§ **What needs to be done**: Copy out each line in the material below that has the word "renewalB".

START Data for this exercise

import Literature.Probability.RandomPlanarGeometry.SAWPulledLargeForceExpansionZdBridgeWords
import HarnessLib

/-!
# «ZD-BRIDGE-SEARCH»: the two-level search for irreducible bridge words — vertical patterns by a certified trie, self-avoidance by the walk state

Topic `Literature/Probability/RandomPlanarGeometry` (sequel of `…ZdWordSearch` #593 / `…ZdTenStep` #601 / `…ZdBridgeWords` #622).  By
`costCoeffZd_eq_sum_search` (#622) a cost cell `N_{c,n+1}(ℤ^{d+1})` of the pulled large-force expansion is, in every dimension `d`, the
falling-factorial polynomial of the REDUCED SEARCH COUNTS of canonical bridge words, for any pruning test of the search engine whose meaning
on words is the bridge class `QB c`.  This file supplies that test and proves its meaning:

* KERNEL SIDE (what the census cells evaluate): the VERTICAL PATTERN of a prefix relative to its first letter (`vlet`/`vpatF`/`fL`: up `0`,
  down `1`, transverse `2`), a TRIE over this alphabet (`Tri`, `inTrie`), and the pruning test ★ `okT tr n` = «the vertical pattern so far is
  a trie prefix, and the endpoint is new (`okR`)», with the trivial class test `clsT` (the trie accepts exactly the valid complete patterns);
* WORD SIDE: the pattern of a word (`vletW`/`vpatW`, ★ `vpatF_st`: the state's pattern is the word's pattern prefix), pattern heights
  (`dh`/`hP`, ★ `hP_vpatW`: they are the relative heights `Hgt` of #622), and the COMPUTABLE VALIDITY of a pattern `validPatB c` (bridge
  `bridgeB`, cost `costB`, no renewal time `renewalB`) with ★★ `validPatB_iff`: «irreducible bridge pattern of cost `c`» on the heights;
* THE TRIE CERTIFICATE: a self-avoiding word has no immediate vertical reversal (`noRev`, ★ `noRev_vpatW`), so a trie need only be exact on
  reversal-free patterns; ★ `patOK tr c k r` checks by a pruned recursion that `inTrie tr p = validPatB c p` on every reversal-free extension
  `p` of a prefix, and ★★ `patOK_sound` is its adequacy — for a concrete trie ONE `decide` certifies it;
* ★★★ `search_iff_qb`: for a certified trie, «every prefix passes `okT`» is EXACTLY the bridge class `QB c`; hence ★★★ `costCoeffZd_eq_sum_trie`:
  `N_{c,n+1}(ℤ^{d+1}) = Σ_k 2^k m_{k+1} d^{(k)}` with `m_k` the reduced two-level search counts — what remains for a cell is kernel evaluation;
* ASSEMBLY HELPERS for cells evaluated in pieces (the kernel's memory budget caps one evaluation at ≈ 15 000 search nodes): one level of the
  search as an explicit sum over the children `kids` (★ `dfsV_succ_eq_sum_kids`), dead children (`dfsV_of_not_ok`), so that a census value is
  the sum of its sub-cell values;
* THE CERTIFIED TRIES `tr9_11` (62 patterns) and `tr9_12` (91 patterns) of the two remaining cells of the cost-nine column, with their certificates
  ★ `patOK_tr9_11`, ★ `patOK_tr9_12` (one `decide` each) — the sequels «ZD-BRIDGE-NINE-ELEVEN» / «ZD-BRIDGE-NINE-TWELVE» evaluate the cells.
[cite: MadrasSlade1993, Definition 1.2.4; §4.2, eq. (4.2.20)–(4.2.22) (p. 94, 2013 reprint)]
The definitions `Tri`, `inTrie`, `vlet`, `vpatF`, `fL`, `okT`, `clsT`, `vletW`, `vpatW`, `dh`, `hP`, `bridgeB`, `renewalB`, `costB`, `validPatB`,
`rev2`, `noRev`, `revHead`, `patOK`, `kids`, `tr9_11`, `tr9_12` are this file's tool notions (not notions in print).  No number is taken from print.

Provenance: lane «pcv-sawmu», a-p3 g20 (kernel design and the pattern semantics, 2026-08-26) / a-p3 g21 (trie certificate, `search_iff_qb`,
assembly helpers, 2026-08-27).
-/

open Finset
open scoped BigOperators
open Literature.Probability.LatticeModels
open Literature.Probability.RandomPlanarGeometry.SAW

END Data for this exercise
START Data for this exercise

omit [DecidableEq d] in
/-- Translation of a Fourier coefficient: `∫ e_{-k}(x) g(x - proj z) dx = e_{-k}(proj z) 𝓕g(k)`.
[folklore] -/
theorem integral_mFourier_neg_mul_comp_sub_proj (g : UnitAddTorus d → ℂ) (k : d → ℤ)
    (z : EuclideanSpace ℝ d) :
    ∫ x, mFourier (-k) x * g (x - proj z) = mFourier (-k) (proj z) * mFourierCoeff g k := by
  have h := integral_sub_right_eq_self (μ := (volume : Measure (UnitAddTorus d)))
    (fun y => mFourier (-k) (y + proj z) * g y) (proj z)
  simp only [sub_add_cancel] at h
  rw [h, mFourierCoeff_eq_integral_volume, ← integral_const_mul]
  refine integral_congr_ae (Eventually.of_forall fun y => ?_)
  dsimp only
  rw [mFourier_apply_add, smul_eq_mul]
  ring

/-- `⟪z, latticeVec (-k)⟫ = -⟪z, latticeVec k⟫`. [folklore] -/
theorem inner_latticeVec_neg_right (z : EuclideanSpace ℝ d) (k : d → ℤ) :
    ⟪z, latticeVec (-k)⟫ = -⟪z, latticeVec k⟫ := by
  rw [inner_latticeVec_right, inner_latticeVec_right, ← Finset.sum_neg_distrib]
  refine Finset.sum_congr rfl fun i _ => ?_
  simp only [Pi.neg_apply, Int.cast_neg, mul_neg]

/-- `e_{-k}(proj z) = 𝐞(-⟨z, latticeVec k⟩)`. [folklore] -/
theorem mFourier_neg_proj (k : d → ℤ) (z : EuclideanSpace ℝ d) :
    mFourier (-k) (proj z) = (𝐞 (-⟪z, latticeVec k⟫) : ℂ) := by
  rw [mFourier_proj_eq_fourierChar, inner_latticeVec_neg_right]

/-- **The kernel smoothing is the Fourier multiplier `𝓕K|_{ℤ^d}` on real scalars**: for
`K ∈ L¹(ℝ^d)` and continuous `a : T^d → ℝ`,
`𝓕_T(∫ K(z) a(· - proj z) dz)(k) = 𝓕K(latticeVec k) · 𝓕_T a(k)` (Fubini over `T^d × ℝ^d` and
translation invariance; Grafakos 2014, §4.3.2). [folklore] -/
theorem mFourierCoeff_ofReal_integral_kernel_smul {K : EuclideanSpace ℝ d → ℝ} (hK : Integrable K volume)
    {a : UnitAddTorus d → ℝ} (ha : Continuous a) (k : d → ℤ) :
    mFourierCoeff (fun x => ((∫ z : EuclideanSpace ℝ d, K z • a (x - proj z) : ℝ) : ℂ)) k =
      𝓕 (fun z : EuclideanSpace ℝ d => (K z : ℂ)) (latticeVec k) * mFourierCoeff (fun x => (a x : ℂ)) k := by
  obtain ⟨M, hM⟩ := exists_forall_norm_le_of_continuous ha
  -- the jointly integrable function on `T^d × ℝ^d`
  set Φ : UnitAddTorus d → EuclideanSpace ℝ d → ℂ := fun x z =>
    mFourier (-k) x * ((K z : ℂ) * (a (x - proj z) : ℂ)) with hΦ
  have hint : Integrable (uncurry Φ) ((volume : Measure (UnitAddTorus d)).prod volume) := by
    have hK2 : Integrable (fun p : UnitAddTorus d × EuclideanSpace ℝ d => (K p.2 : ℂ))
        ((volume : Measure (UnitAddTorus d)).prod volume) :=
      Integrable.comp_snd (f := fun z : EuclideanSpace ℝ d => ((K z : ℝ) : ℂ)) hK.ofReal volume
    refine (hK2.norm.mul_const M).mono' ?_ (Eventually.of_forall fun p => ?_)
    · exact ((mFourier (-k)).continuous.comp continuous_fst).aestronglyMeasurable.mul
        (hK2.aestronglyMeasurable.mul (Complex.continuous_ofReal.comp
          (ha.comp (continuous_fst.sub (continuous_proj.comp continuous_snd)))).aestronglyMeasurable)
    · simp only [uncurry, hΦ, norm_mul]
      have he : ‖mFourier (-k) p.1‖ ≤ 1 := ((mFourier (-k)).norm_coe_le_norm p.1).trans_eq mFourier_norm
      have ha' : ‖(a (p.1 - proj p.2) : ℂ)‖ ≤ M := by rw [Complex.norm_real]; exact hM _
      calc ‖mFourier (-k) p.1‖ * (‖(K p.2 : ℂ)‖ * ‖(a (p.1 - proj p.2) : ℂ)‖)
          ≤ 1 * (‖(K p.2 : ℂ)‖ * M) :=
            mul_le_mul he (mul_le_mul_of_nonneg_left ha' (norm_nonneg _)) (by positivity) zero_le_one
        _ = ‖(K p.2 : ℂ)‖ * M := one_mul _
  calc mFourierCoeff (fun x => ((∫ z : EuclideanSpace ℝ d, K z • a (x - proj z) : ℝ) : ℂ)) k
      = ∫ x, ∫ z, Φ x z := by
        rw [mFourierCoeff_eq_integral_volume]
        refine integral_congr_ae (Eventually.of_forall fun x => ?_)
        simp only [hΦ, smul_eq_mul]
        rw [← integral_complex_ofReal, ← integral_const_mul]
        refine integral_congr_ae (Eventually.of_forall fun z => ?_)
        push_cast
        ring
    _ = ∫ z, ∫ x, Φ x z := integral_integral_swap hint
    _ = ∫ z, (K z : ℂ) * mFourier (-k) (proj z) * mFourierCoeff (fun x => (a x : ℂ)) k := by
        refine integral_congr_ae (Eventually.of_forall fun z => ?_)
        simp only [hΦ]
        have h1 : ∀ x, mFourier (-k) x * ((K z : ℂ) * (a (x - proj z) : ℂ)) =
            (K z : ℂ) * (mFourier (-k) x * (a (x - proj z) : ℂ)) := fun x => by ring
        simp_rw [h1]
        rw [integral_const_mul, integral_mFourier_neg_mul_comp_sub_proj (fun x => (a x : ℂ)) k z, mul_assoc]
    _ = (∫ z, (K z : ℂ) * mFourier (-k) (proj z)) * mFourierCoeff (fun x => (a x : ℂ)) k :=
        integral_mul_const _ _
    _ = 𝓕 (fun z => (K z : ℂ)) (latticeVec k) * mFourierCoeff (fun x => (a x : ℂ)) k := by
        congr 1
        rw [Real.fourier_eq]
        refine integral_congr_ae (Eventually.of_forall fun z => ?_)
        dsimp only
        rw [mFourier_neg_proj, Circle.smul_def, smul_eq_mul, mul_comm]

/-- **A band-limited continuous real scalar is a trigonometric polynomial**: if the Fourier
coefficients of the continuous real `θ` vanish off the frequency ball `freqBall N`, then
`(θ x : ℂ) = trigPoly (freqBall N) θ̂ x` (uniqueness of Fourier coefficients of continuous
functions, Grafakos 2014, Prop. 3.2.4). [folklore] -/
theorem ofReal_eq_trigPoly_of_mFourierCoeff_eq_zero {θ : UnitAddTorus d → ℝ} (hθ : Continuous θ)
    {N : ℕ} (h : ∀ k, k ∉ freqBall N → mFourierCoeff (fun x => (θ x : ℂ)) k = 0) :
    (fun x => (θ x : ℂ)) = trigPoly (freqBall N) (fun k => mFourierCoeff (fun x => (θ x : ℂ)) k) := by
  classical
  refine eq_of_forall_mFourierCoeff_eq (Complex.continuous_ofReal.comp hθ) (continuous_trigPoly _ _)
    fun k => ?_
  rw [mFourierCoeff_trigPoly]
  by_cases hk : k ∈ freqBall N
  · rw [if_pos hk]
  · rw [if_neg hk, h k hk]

END Data for this exercise
START Data for this exercise

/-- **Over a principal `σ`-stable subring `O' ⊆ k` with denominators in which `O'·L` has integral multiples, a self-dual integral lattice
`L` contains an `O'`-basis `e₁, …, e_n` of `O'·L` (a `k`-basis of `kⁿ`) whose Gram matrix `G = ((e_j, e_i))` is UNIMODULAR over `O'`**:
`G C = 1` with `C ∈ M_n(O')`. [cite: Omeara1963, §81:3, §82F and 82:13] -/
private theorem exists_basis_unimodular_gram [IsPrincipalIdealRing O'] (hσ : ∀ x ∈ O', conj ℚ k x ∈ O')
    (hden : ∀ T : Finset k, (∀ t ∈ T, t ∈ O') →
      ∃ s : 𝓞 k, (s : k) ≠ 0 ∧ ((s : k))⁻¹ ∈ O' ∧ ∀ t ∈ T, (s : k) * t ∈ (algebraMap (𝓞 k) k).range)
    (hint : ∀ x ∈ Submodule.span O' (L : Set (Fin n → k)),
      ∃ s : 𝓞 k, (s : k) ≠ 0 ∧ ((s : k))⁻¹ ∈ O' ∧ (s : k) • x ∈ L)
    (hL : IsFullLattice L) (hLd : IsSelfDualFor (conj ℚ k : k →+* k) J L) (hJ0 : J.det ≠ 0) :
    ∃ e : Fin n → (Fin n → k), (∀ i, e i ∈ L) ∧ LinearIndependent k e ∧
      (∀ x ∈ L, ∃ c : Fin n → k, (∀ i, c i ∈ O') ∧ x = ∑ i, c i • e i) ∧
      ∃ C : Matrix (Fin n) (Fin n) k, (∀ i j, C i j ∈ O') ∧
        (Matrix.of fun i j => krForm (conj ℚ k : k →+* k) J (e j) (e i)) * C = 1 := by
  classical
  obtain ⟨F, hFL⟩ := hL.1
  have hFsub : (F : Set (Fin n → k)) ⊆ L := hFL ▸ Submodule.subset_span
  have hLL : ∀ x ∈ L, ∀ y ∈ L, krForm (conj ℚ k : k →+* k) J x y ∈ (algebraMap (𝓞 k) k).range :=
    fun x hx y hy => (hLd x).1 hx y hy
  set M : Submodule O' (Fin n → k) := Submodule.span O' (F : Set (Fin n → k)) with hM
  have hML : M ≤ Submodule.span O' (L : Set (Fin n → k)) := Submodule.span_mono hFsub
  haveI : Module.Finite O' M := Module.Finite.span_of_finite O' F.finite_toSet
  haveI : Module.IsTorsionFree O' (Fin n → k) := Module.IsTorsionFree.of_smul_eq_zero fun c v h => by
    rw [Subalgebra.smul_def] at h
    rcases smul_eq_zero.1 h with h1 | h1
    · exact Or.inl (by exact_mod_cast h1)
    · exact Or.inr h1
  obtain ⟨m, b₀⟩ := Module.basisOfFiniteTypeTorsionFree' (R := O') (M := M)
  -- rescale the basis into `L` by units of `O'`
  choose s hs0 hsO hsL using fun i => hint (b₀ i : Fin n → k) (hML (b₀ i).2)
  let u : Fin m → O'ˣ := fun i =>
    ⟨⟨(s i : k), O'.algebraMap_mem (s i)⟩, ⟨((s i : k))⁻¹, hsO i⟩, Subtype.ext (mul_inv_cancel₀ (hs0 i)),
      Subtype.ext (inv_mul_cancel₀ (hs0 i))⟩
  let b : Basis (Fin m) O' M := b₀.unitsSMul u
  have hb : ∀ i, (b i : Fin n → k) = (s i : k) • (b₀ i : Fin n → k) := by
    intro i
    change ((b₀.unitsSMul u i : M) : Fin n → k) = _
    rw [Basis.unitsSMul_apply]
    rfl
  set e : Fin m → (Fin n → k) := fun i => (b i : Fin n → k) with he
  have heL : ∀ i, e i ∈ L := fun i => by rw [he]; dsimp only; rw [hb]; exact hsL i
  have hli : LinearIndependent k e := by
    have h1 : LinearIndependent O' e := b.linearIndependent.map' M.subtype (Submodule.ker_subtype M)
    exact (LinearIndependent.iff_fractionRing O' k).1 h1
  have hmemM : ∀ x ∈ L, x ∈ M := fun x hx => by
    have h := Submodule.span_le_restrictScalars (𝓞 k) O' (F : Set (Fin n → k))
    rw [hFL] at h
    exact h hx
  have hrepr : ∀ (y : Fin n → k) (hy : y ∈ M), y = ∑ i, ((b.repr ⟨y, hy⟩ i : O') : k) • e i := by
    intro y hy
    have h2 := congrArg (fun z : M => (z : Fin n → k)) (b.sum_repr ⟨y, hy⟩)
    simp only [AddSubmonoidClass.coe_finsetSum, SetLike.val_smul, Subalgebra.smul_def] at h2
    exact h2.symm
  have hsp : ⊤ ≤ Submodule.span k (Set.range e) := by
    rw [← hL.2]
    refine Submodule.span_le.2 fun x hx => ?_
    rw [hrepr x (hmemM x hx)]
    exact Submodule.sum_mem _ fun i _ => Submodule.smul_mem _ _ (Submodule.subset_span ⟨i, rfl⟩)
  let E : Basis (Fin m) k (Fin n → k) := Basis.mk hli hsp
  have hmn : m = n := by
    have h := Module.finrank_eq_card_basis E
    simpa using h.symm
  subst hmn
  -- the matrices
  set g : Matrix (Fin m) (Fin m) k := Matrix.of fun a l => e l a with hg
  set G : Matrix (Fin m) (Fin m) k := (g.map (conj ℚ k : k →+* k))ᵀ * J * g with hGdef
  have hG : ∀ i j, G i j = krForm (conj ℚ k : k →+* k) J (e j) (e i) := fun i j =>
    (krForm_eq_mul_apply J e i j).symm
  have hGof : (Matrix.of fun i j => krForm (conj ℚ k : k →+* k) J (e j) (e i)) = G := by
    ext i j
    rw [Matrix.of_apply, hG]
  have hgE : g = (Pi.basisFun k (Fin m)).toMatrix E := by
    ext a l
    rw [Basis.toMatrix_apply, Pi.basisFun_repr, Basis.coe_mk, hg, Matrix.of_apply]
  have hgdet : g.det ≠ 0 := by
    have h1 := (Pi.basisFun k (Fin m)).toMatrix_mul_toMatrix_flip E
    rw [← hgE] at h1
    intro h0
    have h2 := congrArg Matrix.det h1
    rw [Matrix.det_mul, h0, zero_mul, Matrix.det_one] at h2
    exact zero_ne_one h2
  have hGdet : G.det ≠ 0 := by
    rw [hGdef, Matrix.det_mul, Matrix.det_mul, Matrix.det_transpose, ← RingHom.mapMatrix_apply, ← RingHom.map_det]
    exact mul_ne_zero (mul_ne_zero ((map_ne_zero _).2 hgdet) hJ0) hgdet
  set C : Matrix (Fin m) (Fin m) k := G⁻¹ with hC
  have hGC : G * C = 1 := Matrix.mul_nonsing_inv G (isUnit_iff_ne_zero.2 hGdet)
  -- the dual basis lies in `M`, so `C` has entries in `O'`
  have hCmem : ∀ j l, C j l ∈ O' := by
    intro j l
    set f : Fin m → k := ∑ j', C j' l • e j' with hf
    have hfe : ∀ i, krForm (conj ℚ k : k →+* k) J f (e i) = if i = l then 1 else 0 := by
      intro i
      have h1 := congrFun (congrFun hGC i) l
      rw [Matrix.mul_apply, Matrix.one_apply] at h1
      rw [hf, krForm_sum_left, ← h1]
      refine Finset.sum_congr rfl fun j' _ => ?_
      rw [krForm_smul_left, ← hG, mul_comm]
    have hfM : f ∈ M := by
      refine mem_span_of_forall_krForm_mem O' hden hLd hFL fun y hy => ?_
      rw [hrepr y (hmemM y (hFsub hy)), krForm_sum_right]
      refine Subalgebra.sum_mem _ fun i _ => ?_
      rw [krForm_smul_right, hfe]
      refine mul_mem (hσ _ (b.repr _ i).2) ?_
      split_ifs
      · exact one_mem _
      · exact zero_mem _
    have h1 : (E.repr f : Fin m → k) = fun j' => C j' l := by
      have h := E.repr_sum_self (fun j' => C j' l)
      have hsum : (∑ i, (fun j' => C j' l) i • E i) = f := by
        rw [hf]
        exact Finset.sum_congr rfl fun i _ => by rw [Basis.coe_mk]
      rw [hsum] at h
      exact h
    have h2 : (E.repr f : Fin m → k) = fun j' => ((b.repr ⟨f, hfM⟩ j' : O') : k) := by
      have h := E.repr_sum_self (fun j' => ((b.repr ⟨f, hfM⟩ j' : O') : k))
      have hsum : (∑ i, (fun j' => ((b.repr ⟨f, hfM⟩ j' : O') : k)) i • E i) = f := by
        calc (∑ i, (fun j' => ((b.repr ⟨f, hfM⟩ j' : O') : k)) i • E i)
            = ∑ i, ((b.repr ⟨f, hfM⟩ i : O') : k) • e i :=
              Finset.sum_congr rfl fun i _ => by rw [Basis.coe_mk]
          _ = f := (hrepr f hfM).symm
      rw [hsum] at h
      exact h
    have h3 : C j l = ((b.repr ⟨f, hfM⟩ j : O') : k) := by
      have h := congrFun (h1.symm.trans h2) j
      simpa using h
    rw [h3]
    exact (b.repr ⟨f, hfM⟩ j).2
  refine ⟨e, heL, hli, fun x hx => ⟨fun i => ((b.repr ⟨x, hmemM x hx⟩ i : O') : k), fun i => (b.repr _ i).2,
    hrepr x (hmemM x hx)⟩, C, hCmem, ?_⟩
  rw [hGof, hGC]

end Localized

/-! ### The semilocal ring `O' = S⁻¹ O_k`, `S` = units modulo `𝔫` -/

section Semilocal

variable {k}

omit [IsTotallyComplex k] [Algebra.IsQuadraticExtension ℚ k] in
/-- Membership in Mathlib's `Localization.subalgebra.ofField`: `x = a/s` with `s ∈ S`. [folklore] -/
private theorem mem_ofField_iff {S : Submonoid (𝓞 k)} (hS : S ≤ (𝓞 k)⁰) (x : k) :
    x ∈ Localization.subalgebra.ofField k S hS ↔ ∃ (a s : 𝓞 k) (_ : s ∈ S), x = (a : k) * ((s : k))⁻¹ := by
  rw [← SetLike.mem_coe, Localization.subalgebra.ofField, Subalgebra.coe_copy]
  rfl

END Data for this exercise

§ **Response to this exercise**:
  `bridgeB`, cost `costB`, no renewal time `renewalB`) with ★★ `validPatB_iff`: «irreducible bridge pattern of cost `c`» on the heights;
The definitions `Tri`, `inTrie`, `vlet`, `vpatF`, `fL`, `okT`, `clsT`, `vletW`, `vpatW`, `dh`, `hP`, `bridgeB`, `renewalB`, `costB`, `validPatB`,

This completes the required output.